Head Neck Pathol. 2018 Mar;12(1):110-117. doi: 10.1007/s12105-017-0836-8. Epub 2017 Jul 8.
Solitary fibrous tumors (SFT) and myofibromas (MF) historically have belonged to the same morphologic spectrum and have been lumped together under the nonspecific umbrella term, "hemangiopericytoma" along with other pericytic/myoid tumors. While current evidence shows clear distinction between the two entities, they frequently remain in the same histopathologic differential diagnosis. This diagnostic dilemma especially is common for smaller incisional biopsies from the oral cavity. STAT6 immunohistochemistry (IHC) recently was established as a reliable method to detect solitary fibrous tumor; however, the literature is sparse regarding STAT6 reactivity in MFs. The authors report ten new cases of oral solitary fibrous tumor, discuss histopathologic similarities and differences between the two tumors, and list respective STAT6 IHC expressivity. After IRB approval, 10 cases diagnosed as SFT and 24 cases of MF were collected from the University of Florida Oral and Maxillofacial Pathology Biopsy Service between the years 1994 and 2016. The original hematoxylin and eosin slides and related IHC were reviewed. IHC with STAT6 antibody was performed on all 34 samples, and the findings were analyzed. All cases were from the oral cavity or perioral regions. 10/10 SFTs expressed STAT6 nuclear reactivity, while no cases of MF showed nuclear expression of STAT6. STAT6 is a dependable marker to differentiate SFTs from MFs.
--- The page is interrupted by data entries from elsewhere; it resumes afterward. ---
/-!
# Crux `TwoProducts` (stmt-5906), line `FrameRungTwo`: the shallow-neighbour lemma (IX) for a GENERIC member frame

`shallowNeighbour_of_generic`: the hypothesis `hIX` of `crossCancel_of_shallowNeighbour` (`…FrameRungTwoShallowNeighbour.lean`,
p603280) — verbatim binder list, verbatim conclusion — DISCHARGED for every vertex whose MEMBER frame `f` satisfies the genericity
condition `hgen` of `…FrameRungTwoGenericBlocks.lean` ("gap multisets of `f` relative to the tops have unique sums"; it implies g2's
no-parallelogram condition on `f`), the non-member frame `g` being an ARBITRARY dissociated frame (carries allowed) and the
coefficients arbitrary.  Moreover the conclusion holds in the strong form: the `g`-word demotes ONE letter (of the coordinate `p` of
the extra gap `T' p − y`) — un-demoting the `l`-lightest letter of the vertex word gives a common point of `g`-depth `1`.
Proof = the block theorem of the memo `Cruxes/TwoProducts/memo-IX-blocks.md`: blocks of the demotion set (`hBk`), (A1∃) and (A1!)
from `…GenericBlocks.lean`, (A2) with coefficients from `…BlockPartition.lean` (p610177), the lightest demoted letter is monochromatic
(`mono_of_generic`, the 2-letter `g`-word `{γ_F, γ_{j₀}}` would be an `f`-word demoting `j₀` twice), and the combinatorial engine
`complementary_pair_of_mono` of `…RainbowBlocks.lean` (p609099).
What is NOT here: (IX) for member frames WITH additive coincidences (AP letters, parallelograms inside one coordinate) — open; see the
memo (faithful model: no counterexample in > 6·10⁵ instances).  Honest scope: the generic-member case of ONE hypothesis of ONE stub of a
rung strictly below the crux `TwoProducts`; for the `k = 2` COUNT both frames would need `hgen`, which is no gain over g2's
no-parallelogram count; nothing here bears on `VP ≠ VNP`. [ours; setting KPTT arXiv:1308.2286 §2, §5]
-/

set_option linter.dupNamespace false

namespace Summit.ValiantsHypothesis.ValiantsHypothesis.Theorems.NewtonFramesTwoProducts.FrameRungTwoTrinomial

open MvPolynomial
open scoped BigOperators Classical
open Summit.ValiantsHypothesis.Theorems.DissociatedFixedK (lexKey lexKey_injective)
open Summit.ValiantsHypothesis.ValiantsHypothesis.Theorems.DissociatedFixedK.Negative (emb emb_injective)
open Summit.ValiantsHypothesis.ValiantsHypothesis.Theorems.NewtonFramesTwoProducts.FrameRungTwoBinomial
  (emb_add emb_sum apply_le_of_lexKey_le eq_T_of_not_mem_filter ne_T_of_mem_filter coeff_word exists_word prod_coeff_ne_zero)
open Summit.ValiantsHypothesis.ValiantsHypothesis.Theorems.NewtonFramesTwoProducts.FrameRungTwoBlocks (complementary_pair_of_mono
  singleton_mem_of_rainbowBelow)

noncomputable section

section GenericShallow

variable {m : ℕ}

/-- **The lightest demoted letter is monochromatic (generic member frame).**  If no `g`-word demoting ≤ 2 letters has sum `e`, then
every block through a demoted coordinate `j₀` of minimal gap weight `l (T j₀) − l (a j₀)` has the colour of the block `{j₀}`:
otherwise the 2-letter `g`-word `{γ_F, γ_{j₀}}` is key-above `e`, hence an `f`-word, demoting `j₀` twice — excluded by `hgen`. [ours] -/
theorem mono_of_generic (l : (Fin 2 → ℝ) →L[ℝ] ℝ) (f g : Fin m → MvPolynomial (Fin 2) ℂ) (T T' : Fin m → (Fin 2 →₀ ℕ))
    (hT : ∀ j, T j ∈ (f j).support) (hTmax : ∀ j, ∀ x ∈ (f j).support, lexKey l x ≤ lexKey l (T j))
    (hT' : ∀ j, T' j ∈ (g j).support)
    (hinjf : ∀ a b : Fin m → (Fin 2 →₀ ℕ), (∀ j, a j ∈ (f j).support) → (∀ j, b j ∈ (f j).support) →
      ∑ j, a j = ∑ j, b j → a = b)
    (hinjg : ∀ a b : Fin m → (Fin 2 →₀ ℕ), (∀ j, a j ∈ (g j).support) → (∀ j, b j ∈ (g j).support) →
      ∑ j, a j = ∑ j, b j → a = b)
    (e : Fin 2 →₀ ℕ)
    (hzero : ∀ x : Fin 2 →₀ ℕ, x ≠ e → l (emb e) ≤ l (emb x) → coeff x (∏ j, f j) + coeff x (∏ j, g j) = 0)
    (htop : ∑ j, T j = ∑ j, T' j)
    {a : Fin m → (Fin 2 →₀ ℕ)} (ha : ∀ j, a j ∈ (f j).support) (hea : ∑ j, a j = e)
    (hgen : ∀ (s : Finset (Fin m)) (bs : Fin m → Fin m → (Fin 2 →₀ ℕ)) (b : Fin m → (Fin 2 →₀ ℕ)),
      (∀ i ∈ s, ∀ j, bs i j ∈ (f j).support) → (∀ j, b j ∈ (f j).support) →
      ∑ i ∈ s, ∑ j, (emb (T j) - emb (bs i j)) = ∑ j, (emb (T j) - emb (b j)) →
      ∀ j, (b j = T j → ∀ i ∈ s, bs i j = T j) ∧ (b j ≠ T j → ∃ i ∈ s, bs i j = b j ∧ ∀ i' ∈ s, bs i' j ≠ T j → i' = i))
    (hno : ∀ w : Fin m → (Fin 2 →₀ ℕ), (∀ i, w i ∈ (g i).support) → (Finset.univ.filter fun i => w i ≠ T' i).card ≤ 2 →
      ∑ i, w i ≠ e)
    (Bk : Finset (Finset (Fin m))) (κ : Finset (Fin m) → Fin m) (yv : Finset (Fin m) → (Fin 2 →₀ ℕ))
    (hκ : ∀ F ∈ Bk, yv F ∈ (g (κ F)).support ∧ yv F ≠ T' (κ F) ∧
      ∑ j ∈ F, (emb (T j) - emb (a j)) = emb (T' (κ F)) - emb (yv F))
    {j₀ : Fin m} (hj₀ : j₀ ∈ Finset.univ.filter fun i => a i ≠ T i)
    (hmin : ∀ j ∈ Finset.univ.filter (fun i => a i ≠ T i), l (emb (T j₀)) - l (emb (a j₀)) ≤ l (emb (T j)) - l (emb (a j)))
    (hj₀B : {j₀} ∈ Bk) :
    ∀ F ∈ Bk, F ⊂ Finset.univ.filter (fun i => a i ≠ T i) → j₀ ∈ F → κ F = κ {j₀} := by
  intro F hF hFJ hjF
  by_contra hcol
  obtain ⟨hy, hyT, hgapF⟩ := hκ F hF
  obtain ⟨hy₀, hy₀T, hgap₀⟩ := hκ {j₀} hj₀B
  rw [Finset.sum_singleton] at hgap₀
  -- the two-letter `g`-word
  set u : Fin m → (Fin 2 →₀ ℕ) := Function.update (Function.update T' (κ F) (yv F)) (κ {j₀}) (yv {j₀}) with hu
  have hcol' : κ F ≠ κ {j₀} := hcol
  have humem : ∀ i, u i ∈ (g i).support := by
    intro i
    rcases eq_or_ne i (κ {j₀}) with rfl | hi
    · rw [hu, Function.update_self]; exact hy₀
    · rw [hu, Function.update_of_ne hi]
      rcases eq_or_ne i (κ F) with rfl | hi'
      · rw [Function.update_self]; exact hy
      · rw [Function.update_of_ne hi']; exact hT' i
  have husum : emb (∑ i, u i) = emb (∑ j, T j) - ∑ j ∈ F, (emb (T j) - emb (a j)) - (emb (T j₀) - emb (a j₀)) := by
    rw [hu, emb_sum_update_update T' hcol', ← htop, ← hgapF, ← hgap₀]
  have hcard : (Finset.univ.filter fun i => u i ≠ T' i).card ≤ 2 := by
    calc (Finset.univ.filter fun i => u i ≠ T' i).card ≤ ({κ F, κ {j₀}} : Finset (Fin m)).card := by
          refine Finset.card_le_card fun i hi => ?_
          rw [Finset.mem_filter] at hi
          rw [Finset.mem_insert, Finset.mem_singleton]
          by_contra hno'
          push Not at hno'
          apply hi.2
          rw [hu, Function.update_of_ne hno'.2, Function.update_of_ne hno'.1]
      _ ≤ 2 := Finset.card_le_two
  -- it is key-above `e`
  have hw0 : ∀ j, 0 ≤ l (emb (T j)) - l (emb (a j)) := fun j => sub_nonneg.2 (apply_le_of_lexKey_le l (hTmax j _ (ha j)))
  obtain ⟨k, hkJ, hkF⟩ := Finset.exists_of_ssubset hFJ
  have hle : l (emb e) ≤ l (emb (∑ i, u i)) := by
    have he' : emb e = emb (∑ j, T j) - ∑ j ∈ Finset.univ.filter (fun i => a i ≠ T i), (emb (T j) - emb (a j)) := by
      rw [← hea, emb_sum_eq T a, sum_gap_eq_sum_filter T a]
    rw [he', husum, map_sub, map_sub, map_sub, map_sum, map_sum]
    have hsplit := Finset.sum_filter_add_sum_filter_not (Finset.univ.filter fun i => a i ≠ T i) (fun j => j ∈ F)
      (fun j => l (emb (T j) - emb (a j)))
    have hF' : (Finset.univ.filter fun i => a i ≠ T i).filter (fun j => j ∈ F) = F := by
      ext j; simp only [Finset.mem_filter, Finset.mem_univ, true_and]
      exact ⟨fun h => h.2, fun h => ⟨ne_T_of_mem_filter T (hFJ.subset h), h⟩⟩
    rw [hF'] at hsplit
    have hk : k ∈ (Finset.univ.filter fun i => a i ≠ T i).filter (fun j => ¬ j ∈ F) := Finset.mem_filter.2 ⟨hkJ, hkF⟩
    have hrest : l (emb (T k) - emb (a k)) ≤
        ∑ j ∈ (Finset.univ.filter fun i => a i ≠ T i).filter (fun j => ¬ j ∈ F), l (emb (T j) - emb (a j)) := by
      apply Finset.single_le_sum (f := fun j => l (emb (T j) - emb (a j))) _ hk
      intro j _
      rw [map_sub]; exact hw0 j
    have hk0 := hmin k hkJ
    rw [map_sub] at hrest ⊢
    linarith
  have hne : ∑ i, u i ≠ e := hno u humem hcard
  obtain ⟨v, hv, hvsum⟩ := common_fword_of_gword l f g hinjf hinjg e hzero humem hle hne
  -- genericity on the pair of corners `b^F`, `b^{j₀}` against `v`
  set cF : Fin m → (Fin 2 →₀ ℕ) := fun j => if j ∈ F then a j else T j with hcF
  set c0 : Fin m → (Fin 2 →₀ ℕ) := fun j => if j ∈ ({j₀} : Finset (Fin m)) then a j else T j with hc0
  set bs : Fin m → Fin m → (Fin 2 →₀ ℕ) := Function.update (fun _ => c0) (κ F) cF with hbs
  have hcFmem : ∀ j, cF j ∈ (f j).support := by
    refine promote_mem f T hT ha fun j => ?_
    by_cases hj : j ∈ F
    · left; simp only [hcF, if_pos hj]
    · right; simp only [hcF, if_neg hj]
  have hc0mem : ∀ j, c0 j ∈ (f j).support := by
    refine promote_mem f T hT ha fun j => ?_
    by_cases hj : j ∈ ({j₀} : Finset (Fin m))
    · left; simp only [hc0, if_pos hj]
    · right; simp only [hc0, if_neg hj]
  have hbsF' : bs (κ F) = cF := by rw [hbs, Function.update_self]
  have hbs0' : bs (κ {j₀}) = c0 := by rw [hbs, Function.update_of_ne (Ne.symm hcol')]
  have hbsmem : ∀ i ∈ ({κ F, κ {j₀}} : Finset (Fin m)), ∀ j, bs i j ∈ (f j).support := by
    intro i _ j
    rcases eq_or_ne i (κ F) with rfl | hi
    · rw [hbsF']; exact hcFmem j
    · rw [hbs, Function.update_of_ne hi]; exact hc0mem j
  have hgapbs : ∑ i ∈ ({κ F, κ {j₀}} : Finset (Fin m)), ∑ j, (emb (T j) - emb (bs i j)) =
      ∑ j, (emb (T j) - emb (v j)) := by
    rw [Finset.sum_pair hcol', hbsF', hbs0']
    have h1 : ∑ j, (emb (T j) - emb (cF j)) = ∑ j ∈ F, (emb (T j) - emb (a j)) := by
      have hc : emb (∑ j, cF j) = emb (∑ j, T j) - ∑ j ∈ F, (emb (T j) - emb (a j)) := emb_sum_corner T a F
      have hs := emb_sum_eq T cF
      linear_combination hs - hc
    have h2 : ∑ j, (emb (T j) - emb (c0 j)) = emb (T j₀) - emb (a j₀) := by
      have hc : emb (∑ j, c0 j) = emb (∑ j, T j) - ∑ j ∈ ({j₀} : Finset (Fin m)), (emb (T j) - emb (a j)) :=
        emb_sum_corner T a {j₀}
      have hs := emb_sum_eq T c0
      rw [Finset.sum_singleton] at hc
      linear_combination hs - hc
    have h3 := emb_sum_eq T v
    rw [hvsum, husum] at h3
    rw [h1, h2]
    linear_combination -h3
  have hG := (hgen {κ F, κ {j₀}} bs v hbsmem hv hgapbs j₀).2
  have hbsF : bs (κ F) j₀ = a j₀ := by rw [hbsF']; simp only [hcF, if_pos hjF]
  have hbs0 : bs (κ {j₀}) j₀ = a j₀ := by rw [hbs0']; simp [hc0]
  have haj₀ : a j₀ ≠ T j₀ := ne_T_of_mem_filter T hj₀
  by_cases hvj : v j₀ = T j₀
  · have := (hgen {κ F, κ {j₀}} bs v hbsmem hv hgapbs j₀).1 hvj (κ F) (by simp)
    rw [hbsF] at this
    exact haj₀ this
  · obtain ⟨i, -, -, huniq⟩ := hG hvj
    have h1 := huniq (κ F) (by simp) (by rw [hbsF]; exact haj₀)
    have h2 := huniq (κ {j₀}) (by simp) (by rw [hbs0]; exact haj₀)
    exact hcol' (h1.trans h2.symm)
孤立性纤维性肿瘤(SFT)和肌纤维瘤(MF)在历史上属于同一形态学谱系,并且与其他周细胞/肌样肿瘤一起被归在非特异性的统称“血管外皮细胞瘤”之下。虽然目前的证据表明这两种实体之间存在明显区别,但它们在组织病理学鉴别诊断中常常仍被归为同一类。这种诊断困境在口腔较小的切取活检中尤为常见。STAT6免疫组织化学(IHC)最近被确立为检测孤立性纤维性肿瘤的可靠方法;然而,关于MF中STAT6反应性的文献却很少。作者报告了10例口腔孤立性纤维性肿瘤的新病例,讨论了这两种肿瘤在组织病理学上的异同,并列出了各自的STAT6 IHC表达情况。经机构审查委员会(IRB)批准,从1994年至2016年期间佛罗里达大学口腔颌面病理学活检服务中心收集了10例诊断为SFT的病例和24例MF病例。对原始苏木精和伊红染色切片及相关IHC进行了复查。对所有34个样本进行了STAT6抗体的IHC检测,并对结果进行了分析。所有病例均来自口腔或口周区域。10例SFT中有10例表达了STAT6核反应性,而MF病例中无一例显示STAT6核表达。STAT6是区分SFT和MF的可靠标志物。